● **What to produce**
Go to the line in the data below that contains "refine ⟨ha, Subtype.ext ?_⟩". Write it out exactly, along with every later line through the last, and nothing else.
------ Provided data ------
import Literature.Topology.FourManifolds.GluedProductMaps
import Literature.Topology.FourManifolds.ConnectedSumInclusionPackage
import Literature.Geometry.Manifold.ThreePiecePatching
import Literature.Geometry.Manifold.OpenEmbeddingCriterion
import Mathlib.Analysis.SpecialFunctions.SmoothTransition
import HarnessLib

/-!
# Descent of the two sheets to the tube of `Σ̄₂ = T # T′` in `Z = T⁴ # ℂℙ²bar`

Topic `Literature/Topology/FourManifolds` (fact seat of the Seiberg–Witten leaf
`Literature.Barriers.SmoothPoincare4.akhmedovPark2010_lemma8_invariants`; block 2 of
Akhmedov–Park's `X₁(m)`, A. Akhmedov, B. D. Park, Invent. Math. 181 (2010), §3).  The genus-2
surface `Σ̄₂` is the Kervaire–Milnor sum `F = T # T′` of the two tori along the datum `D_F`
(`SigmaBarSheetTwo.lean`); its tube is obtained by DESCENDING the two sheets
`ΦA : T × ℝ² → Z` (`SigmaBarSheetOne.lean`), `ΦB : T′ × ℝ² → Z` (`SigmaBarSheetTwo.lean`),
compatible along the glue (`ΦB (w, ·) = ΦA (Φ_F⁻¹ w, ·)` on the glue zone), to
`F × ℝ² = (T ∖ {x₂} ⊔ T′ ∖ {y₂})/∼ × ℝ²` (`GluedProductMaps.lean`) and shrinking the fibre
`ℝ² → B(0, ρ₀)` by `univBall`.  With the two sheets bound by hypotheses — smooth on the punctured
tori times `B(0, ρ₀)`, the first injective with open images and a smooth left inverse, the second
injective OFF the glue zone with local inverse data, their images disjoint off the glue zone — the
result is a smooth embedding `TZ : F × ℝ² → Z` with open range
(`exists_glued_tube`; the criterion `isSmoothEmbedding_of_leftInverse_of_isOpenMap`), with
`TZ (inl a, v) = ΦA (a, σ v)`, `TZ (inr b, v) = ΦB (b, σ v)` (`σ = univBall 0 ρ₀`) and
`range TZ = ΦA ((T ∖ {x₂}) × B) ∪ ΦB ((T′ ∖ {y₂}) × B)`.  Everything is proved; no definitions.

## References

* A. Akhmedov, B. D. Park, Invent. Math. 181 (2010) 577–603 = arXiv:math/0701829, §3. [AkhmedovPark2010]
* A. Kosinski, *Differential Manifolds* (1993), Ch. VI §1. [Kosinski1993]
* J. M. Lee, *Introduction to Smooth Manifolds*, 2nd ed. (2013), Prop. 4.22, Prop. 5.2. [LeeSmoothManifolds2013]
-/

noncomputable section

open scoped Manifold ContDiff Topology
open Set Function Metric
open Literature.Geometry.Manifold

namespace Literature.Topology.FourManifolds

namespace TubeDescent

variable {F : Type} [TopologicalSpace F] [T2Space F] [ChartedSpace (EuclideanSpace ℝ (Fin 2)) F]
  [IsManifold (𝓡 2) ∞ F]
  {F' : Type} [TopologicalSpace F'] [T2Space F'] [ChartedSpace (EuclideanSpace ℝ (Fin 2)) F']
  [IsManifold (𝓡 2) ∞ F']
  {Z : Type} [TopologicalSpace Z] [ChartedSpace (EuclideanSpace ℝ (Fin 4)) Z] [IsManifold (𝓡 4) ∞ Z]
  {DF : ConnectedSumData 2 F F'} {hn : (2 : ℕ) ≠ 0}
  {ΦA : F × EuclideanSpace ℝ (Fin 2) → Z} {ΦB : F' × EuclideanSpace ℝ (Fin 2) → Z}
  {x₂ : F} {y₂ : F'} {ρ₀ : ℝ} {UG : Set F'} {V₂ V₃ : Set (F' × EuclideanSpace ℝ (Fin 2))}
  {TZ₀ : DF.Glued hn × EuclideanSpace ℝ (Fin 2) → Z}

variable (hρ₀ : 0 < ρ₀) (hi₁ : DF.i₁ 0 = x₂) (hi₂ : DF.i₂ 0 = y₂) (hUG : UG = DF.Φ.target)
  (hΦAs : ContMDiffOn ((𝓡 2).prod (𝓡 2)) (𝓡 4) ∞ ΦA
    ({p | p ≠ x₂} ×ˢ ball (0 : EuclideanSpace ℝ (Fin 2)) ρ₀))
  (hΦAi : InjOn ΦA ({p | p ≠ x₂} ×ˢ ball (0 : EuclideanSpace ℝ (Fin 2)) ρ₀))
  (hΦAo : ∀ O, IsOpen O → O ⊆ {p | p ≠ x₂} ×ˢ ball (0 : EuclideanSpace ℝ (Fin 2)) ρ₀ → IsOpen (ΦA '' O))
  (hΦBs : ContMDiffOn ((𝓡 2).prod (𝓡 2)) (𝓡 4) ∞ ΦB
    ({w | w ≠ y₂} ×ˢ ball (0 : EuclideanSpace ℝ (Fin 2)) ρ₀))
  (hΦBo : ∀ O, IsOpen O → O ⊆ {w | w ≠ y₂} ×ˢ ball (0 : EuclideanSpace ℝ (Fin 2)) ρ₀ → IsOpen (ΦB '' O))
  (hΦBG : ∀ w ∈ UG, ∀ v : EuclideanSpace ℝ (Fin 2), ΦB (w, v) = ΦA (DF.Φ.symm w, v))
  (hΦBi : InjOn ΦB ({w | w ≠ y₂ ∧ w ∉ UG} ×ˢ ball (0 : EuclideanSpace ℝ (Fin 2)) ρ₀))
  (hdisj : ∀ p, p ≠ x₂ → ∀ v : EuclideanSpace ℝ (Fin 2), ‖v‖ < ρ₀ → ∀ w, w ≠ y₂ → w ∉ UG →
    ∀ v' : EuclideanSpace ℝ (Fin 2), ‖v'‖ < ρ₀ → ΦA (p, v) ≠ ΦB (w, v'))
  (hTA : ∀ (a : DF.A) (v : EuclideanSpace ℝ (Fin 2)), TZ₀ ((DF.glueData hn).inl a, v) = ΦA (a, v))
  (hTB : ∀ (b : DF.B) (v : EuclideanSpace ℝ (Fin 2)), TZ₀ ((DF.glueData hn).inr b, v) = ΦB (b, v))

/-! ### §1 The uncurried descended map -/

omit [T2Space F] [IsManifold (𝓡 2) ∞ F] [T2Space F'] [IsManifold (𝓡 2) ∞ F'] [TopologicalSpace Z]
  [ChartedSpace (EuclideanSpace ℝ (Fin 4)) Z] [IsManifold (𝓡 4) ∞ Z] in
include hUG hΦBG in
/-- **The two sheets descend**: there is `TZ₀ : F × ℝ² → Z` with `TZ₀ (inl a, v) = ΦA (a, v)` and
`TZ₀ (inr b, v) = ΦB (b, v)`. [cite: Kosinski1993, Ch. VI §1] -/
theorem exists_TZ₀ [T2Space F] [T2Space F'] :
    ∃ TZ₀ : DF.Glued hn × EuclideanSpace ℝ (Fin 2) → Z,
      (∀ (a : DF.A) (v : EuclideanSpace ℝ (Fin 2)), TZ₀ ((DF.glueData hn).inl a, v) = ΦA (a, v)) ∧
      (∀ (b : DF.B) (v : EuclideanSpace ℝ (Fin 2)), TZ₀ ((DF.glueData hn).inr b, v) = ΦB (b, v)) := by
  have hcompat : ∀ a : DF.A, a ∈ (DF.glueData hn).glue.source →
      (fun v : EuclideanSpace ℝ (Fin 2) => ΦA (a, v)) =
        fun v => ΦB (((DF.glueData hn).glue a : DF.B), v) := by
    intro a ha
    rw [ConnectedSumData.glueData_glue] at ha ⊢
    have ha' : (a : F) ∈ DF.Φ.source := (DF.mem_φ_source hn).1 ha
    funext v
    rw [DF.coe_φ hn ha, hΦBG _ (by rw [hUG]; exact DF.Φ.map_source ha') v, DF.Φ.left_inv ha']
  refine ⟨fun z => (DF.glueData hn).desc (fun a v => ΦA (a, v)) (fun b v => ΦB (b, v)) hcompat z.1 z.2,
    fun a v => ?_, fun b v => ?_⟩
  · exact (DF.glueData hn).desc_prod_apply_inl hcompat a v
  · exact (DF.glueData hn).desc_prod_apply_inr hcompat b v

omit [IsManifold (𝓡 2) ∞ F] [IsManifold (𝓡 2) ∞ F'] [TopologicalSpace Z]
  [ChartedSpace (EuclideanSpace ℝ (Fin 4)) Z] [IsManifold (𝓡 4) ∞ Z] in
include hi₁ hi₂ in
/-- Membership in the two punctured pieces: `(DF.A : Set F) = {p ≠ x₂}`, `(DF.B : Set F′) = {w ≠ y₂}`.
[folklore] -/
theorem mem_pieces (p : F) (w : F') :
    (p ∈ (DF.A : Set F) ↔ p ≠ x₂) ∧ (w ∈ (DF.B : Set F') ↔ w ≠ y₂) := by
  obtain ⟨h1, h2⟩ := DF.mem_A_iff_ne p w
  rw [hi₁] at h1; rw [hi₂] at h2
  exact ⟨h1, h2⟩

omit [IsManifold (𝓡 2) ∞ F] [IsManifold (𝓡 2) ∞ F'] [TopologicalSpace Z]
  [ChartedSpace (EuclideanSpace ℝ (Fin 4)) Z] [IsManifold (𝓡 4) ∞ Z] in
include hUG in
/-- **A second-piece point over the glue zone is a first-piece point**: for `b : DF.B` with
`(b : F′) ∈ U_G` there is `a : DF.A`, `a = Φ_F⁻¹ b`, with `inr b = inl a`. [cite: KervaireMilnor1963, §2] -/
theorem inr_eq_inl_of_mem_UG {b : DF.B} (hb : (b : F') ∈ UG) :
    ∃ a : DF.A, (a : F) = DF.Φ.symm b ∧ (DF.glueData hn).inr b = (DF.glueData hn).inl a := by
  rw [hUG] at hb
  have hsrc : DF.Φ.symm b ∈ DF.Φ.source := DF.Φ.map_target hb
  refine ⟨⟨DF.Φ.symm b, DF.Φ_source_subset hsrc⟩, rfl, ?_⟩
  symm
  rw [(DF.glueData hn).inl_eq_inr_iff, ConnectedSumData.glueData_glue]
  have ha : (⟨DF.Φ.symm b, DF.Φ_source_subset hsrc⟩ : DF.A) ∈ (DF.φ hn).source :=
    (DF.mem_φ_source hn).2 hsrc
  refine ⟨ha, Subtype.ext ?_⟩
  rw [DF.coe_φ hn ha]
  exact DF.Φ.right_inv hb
------
● **Final answer**
  refine ⟨ha, Subtype.ext ?_⟩
  rw [DF.coe_φ hn ha]
  exact DF.Φ.right_inv hb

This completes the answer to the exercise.